Where the records below show a line containing "(htm.integrable one_le_two) fun k => ?_", start copying; end with the line containing "continuousOn_integral_mul_of_coeff (S := Icc", and copy it too.

(Stored data)
####

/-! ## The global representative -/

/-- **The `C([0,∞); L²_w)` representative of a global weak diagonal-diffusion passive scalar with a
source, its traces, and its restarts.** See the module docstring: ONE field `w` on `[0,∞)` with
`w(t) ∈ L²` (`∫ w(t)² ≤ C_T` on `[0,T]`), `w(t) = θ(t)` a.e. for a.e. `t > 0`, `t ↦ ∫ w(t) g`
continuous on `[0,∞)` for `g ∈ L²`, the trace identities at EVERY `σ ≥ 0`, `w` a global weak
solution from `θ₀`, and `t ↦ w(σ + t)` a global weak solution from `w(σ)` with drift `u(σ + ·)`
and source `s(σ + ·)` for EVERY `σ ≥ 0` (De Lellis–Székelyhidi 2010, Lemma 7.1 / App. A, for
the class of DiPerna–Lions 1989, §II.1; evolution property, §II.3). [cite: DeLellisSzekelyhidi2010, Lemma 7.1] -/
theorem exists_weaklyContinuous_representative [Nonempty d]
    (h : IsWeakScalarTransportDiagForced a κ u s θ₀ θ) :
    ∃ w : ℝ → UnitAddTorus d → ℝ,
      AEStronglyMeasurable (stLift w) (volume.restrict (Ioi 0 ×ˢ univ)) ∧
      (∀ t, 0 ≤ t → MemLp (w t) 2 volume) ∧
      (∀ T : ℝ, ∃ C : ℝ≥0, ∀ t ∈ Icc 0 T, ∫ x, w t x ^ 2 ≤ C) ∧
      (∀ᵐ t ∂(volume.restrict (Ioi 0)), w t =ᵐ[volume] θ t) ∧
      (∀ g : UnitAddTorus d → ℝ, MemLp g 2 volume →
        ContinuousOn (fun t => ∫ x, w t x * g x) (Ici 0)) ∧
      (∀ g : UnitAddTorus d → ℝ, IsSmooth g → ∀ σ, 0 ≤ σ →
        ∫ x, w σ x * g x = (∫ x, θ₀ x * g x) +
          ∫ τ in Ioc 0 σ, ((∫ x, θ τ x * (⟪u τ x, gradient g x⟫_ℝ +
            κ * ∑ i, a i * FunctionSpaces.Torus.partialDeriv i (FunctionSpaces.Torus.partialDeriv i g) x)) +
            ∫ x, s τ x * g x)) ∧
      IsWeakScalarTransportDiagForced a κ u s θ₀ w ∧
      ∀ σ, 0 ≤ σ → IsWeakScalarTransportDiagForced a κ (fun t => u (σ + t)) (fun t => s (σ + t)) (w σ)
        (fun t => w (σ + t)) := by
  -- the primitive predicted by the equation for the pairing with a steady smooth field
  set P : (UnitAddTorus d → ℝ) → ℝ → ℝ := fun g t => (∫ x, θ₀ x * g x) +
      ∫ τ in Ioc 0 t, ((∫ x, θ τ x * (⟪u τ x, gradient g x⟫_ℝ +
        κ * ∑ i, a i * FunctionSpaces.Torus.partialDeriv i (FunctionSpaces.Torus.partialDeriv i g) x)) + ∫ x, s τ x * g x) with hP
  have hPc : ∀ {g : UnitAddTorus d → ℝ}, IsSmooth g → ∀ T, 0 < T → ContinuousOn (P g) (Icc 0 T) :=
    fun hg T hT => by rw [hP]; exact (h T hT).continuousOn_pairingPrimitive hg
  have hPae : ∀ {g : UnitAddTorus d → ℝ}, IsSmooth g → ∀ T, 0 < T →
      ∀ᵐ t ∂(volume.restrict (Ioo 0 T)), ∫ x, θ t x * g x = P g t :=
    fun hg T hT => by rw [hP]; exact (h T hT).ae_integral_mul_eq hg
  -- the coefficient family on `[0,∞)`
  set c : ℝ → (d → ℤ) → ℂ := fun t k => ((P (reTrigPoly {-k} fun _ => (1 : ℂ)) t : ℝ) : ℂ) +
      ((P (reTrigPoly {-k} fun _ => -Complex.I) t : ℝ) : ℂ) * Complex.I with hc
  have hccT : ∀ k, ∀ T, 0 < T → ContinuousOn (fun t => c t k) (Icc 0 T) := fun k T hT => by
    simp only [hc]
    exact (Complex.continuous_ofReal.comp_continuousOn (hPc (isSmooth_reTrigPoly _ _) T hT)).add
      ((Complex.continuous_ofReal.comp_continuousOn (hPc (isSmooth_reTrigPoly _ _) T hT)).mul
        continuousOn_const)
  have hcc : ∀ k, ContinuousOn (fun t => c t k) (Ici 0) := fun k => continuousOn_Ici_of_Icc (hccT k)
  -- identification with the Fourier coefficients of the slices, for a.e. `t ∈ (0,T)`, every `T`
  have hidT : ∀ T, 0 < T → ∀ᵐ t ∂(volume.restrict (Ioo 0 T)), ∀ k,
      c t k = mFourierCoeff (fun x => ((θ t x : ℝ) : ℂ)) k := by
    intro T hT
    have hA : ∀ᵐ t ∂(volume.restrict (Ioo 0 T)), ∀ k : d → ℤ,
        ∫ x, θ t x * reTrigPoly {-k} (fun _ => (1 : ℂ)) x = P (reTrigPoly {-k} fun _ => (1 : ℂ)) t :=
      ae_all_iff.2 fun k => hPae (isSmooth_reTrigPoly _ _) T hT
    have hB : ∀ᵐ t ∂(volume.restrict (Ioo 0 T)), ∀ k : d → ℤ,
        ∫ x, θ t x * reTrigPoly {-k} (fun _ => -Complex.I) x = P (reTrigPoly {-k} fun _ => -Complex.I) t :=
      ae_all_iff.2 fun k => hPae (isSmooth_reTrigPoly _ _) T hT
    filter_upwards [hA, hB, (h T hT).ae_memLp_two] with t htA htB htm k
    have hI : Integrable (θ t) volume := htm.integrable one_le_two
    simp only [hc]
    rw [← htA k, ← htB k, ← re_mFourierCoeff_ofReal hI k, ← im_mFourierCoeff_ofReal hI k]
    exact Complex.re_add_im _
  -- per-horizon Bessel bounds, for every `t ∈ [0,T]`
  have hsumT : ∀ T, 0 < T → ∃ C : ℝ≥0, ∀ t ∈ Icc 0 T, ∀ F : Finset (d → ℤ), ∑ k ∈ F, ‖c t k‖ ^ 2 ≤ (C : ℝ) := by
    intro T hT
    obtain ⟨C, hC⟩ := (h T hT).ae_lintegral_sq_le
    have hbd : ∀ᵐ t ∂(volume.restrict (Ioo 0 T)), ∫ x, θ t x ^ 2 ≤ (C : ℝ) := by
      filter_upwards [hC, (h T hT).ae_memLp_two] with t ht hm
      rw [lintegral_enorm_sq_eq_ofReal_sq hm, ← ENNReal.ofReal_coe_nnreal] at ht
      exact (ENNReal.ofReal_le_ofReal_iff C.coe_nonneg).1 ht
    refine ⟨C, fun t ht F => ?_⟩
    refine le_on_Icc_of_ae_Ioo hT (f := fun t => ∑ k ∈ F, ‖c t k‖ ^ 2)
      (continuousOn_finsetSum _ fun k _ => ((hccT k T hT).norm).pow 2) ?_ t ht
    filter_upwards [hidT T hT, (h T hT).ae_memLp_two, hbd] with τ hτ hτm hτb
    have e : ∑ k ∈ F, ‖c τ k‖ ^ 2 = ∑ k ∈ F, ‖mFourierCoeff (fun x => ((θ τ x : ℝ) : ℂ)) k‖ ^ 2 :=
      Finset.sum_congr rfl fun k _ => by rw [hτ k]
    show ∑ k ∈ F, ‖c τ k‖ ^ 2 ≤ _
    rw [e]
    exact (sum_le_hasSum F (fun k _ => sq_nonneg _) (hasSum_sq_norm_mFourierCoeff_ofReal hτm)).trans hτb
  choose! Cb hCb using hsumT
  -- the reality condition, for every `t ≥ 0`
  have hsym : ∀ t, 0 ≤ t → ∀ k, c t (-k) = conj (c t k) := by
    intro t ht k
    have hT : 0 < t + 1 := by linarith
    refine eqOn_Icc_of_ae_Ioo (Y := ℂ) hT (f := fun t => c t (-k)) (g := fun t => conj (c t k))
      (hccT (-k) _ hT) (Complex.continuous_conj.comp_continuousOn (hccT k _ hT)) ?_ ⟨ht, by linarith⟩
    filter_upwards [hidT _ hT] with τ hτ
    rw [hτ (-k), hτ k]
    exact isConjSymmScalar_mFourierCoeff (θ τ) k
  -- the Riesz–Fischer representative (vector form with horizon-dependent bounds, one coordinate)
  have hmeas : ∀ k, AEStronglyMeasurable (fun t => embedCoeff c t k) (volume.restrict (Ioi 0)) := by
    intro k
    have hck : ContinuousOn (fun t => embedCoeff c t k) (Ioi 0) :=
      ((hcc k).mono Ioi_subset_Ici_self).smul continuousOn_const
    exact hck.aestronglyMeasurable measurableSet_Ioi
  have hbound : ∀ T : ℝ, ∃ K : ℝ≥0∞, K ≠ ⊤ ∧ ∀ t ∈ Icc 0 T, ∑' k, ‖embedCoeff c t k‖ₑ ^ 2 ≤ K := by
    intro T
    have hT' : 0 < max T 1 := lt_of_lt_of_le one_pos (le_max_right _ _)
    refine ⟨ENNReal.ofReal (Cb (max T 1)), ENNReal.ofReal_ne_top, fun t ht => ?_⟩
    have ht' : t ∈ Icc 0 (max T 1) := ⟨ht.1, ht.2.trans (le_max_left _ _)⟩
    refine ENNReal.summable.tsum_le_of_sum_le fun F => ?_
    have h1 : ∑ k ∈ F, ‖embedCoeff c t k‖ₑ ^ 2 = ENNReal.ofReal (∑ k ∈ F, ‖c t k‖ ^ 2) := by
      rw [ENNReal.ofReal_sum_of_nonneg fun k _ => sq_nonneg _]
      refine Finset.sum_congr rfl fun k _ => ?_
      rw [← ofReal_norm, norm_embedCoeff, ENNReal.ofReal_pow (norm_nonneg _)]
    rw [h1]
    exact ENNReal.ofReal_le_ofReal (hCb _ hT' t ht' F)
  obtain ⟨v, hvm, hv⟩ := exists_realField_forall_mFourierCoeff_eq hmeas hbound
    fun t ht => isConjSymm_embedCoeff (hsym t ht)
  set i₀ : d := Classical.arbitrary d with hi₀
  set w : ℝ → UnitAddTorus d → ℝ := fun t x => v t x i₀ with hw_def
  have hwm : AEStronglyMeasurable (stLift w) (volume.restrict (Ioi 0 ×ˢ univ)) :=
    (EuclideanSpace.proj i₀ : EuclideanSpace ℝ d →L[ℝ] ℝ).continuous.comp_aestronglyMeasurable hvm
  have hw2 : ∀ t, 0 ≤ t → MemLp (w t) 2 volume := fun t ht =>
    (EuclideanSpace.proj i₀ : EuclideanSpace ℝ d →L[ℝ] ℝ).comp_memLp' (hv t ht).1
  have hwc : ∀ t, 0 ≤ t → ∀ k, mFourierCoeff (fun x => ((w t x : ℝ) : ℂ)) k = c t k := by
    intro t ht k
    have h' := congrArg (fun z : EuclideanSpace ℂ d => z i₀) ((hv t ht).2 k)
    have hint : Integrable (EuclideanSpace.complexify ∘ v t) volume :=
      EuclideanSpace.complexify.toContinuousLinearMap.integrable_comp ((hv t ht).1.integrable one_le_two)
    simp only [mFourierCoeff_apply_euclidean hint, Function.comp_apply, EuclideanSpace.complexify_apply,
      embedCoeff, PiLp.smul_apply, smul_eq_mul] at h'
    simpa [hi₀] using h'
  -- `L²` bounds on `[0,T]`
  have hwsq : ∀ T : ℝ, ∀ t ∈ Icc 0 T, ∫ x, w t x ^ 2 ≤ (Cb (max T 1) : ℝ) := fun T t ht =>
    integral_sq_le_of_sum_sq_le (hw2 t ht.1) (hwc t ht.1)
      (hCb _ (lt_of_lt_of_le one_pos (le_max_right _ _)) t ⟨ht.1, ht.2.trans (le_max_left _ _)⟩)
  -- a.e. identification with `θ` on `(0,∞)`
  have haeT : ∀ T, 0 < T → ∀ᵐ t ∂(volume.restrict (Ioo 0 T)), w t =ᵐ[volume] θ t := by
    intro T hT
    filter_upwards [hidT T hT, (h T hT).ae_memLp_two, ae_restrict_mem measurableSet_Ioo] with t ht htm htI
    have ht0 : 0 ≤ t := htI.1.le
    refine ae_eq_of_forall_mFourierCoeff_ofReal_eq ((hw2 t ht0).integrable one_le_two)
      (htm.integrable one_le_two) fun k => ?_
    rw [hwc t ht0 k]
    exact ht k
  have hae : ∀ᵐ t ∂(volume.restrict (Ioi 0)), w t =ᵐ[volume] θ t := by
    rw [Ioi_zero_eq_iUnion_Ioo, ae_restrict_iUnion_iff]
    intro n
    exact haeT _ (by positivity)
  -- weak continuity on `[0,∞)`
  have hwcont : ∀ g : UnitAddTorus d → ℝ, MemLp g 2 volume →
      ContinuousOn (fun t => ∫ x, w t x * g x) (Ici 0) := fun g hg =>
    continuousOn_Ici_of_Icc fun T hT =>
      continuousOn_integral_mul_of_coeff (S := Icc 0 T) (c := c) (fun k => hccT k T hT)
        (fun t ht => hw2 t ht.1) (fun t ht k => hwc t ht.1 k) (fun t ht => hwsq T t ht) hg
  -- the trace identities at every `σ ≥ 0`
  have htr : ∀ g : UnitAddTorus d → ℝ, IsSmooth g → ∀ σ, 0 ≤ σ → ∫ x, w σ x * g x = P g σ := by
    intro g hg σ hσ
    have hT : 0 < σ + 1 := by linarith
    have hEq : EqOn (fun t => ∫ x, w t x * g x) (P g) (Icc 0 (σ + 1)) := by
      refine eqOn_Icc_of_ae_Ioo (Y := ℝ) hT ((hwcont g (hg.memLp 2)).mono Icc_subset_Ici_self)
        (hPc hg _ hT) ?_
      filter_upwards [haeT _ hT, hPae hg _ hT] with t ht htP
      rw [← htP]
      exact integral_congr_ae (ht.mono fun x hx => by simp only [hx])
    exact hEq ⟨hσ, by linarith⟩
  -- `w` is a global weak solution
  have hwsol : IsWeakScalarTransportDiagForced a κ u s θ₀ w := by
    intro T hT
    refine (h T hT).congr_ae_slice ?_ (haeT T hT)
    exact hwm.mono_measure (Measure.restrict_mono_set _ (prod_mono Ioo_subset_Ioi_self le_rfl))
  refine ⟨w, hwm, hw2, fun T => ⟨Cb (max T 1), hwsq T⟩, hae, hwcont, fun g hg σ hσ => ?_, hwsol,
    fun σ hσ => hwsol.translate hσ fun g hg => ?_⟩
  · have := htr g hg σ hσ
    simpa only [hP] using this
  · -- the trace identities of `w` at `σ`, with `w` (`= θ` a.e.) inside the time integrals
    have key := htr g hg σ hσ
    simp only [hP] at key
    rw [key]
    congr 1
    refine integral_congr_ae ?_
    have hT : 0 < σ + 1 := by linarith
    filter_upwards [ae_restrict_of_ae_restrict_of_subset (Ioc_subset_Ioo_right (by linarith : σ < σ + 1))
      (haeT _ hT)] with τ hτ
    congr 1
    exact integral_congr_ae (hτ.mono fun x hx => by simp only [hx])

####

Solution to the problem:
      (htm.integrable one_le_two) fun k => ?_
    rw [hwc t ht0 k]
    exact ht k
  have hae : ∀ᵐ t ∂(volume.restrict (Ioi 0)), w t =ᵐ[volume] θ t := by
    rw [Ioi_zero_eq_iUnion_Ioo, ae_restrict_iUnion_iff]
    intro n
    exact haeT _ (by positivity)
  -- weak continuity on `[0,∞)`
  have hwcont : ∀ g : UnitAddTorus d → ℝ, MemLp g 2 volume →
      ContinuousOn (fun t => ∫ x, w t x * g x) (Ici 0) := fun g hg =>
    continuousOn_Ici_of_Icc fun T hT =>
      continuousOn_integral_mul_of_coeff (S := Icc 0 T) (c := c) (fun k => hccT k T hT)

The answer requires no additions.